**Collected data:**
——————————

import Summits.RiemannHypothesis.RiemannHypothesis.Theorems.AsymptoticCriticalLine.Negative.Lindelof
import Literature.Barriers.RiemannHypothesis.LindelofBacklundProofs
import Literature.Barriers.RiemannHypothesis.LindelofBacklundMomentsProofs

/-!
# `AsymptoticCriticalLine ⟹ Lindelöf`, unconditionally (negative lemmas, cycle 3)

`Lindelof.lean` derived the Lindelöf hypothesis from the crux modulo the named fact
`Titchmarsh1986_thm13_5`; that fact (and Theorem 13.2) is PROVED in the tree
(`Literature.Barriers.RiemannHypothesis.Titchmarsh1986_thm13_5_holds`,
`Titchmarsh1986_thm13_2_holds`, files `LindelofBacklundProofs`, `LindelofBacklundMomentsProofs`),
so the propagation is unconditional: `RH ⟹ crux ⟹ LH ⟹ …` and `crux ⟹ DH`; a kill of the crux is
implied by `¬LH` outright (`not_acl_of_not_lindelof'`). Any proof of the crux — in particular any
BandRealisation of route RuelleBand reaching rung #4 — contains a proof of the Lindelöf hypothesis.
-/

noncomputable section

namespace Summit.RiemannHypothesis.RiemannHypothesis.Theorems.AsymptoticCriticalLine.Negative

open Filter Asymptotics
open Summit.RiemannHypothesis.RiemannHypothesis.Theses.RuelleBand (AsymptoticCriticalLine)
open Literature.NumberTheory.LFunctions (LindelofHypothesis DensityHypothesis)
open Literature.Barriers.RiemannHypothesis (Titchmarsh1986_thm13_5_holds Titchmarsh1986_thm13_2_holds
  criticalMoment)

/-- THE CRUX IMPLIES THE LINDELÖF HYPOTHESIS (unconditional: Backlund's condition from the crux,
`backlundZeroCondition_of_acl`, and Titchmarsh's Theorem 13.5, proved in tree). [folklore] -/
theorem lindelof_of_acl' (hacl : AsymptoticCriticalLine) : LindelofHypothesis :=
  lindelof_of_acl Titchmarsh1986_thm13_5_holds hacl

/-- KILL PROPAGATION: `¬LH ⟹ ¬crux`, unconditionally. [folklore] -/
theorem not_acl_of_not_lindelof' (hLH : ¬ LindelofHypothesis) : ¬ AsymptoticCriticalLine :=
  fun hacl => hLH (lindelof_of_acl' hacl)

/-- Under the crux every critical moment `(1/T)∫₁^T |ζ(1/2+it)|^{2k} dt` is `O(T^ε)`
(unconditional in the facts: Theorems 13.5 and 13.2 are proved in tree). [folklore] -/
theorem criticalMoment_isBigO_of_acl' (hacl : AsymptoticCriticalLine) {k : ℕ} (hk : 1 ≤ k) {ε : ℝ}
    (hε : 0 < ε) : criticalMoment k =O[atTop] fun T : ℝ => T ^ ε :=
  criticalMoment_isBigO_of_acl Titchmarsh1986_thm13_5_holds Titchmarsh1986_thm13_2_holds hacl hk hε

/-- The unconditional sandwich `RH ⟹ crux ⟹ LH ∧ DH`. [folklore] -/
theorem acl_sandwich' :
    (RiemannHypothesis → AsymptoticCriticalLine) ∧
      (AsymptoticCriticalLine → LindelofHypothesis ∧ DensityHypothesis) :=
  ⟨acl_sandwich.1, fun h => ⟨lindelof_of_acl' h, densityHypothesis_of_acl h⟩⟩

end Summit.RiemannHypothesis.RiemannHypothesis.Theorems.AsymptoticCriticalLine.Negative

——————————

**What to produce:**
Starting at the line with "13.5, proved in tree). [folklore] -/", copy each line through the end of the data, both ends included, and give nothing else.

**Written answer:**
`backlundZeroCondition_of_acl`, and Titchmarsh's Theorem 13.5, proved in tree). [folklore] -/
theorem lindelof_of_acl' (hacl : AsymptoticCriticalLine) : LindelofHypothesis :=
  lindelof_of_acl Titchmarsh1986_thm13_5_holds hacl

/-- KILL PROPAGATION: `¬LH ⟹ ¬crux`, unconditionally. [folklore] -/
theorem not_acl_of_not_lindelof' (hLH : ¬ LindelofHypothesis) : ¬ AsymptoticCriticalLine :=
  fun hacl => hLH (lindelof_of_acl' hacl)

/-- Under the crux every critical moment `(1/T)∫₁^T |ζ(1/2+it)|^{2k} dt` is `O(T^ε)`
(unconditional in the facts: Theorems 13.5 and 13.2 are proved in tree). [folklore] -/
theorem criticalMoment_isBigO_of_acl' (hacl : AsymptoticCriticalLine) {k : ℕ} (hk : 1 ≤ k) {ε : ℝ}
    (hε : 0 < ε) : criticalMoment k =O[atTop] fun T : ℝ => T ^ ε :=
  criticalMoment_isBigO_of_acl Titchmarsh1986_thm13_5_holds Titchmarsh1986_thm13_2_holds hacl hk hε

/-- The unconditional sandwich `RH ⟹ crux ⟹ LH ∧ DH`. [folklore] -/
theorem acl_sandwich' :
    (RiemannHypothesis → AsymptoticCriticalLine) ∧
      (AsymptoticCriticalLine → LindelofHypothesis ∧ DensityHypothesis) :=
  ⟨acl_sandwich.1, fun h => ⟨lindelof_of_acl' h, densityHypothesis_of_acl h⟩⟩

end Summit.RiemannHypothesis.RiemannHypothesis.Theorems.AsymptoticCriticalLine.Negative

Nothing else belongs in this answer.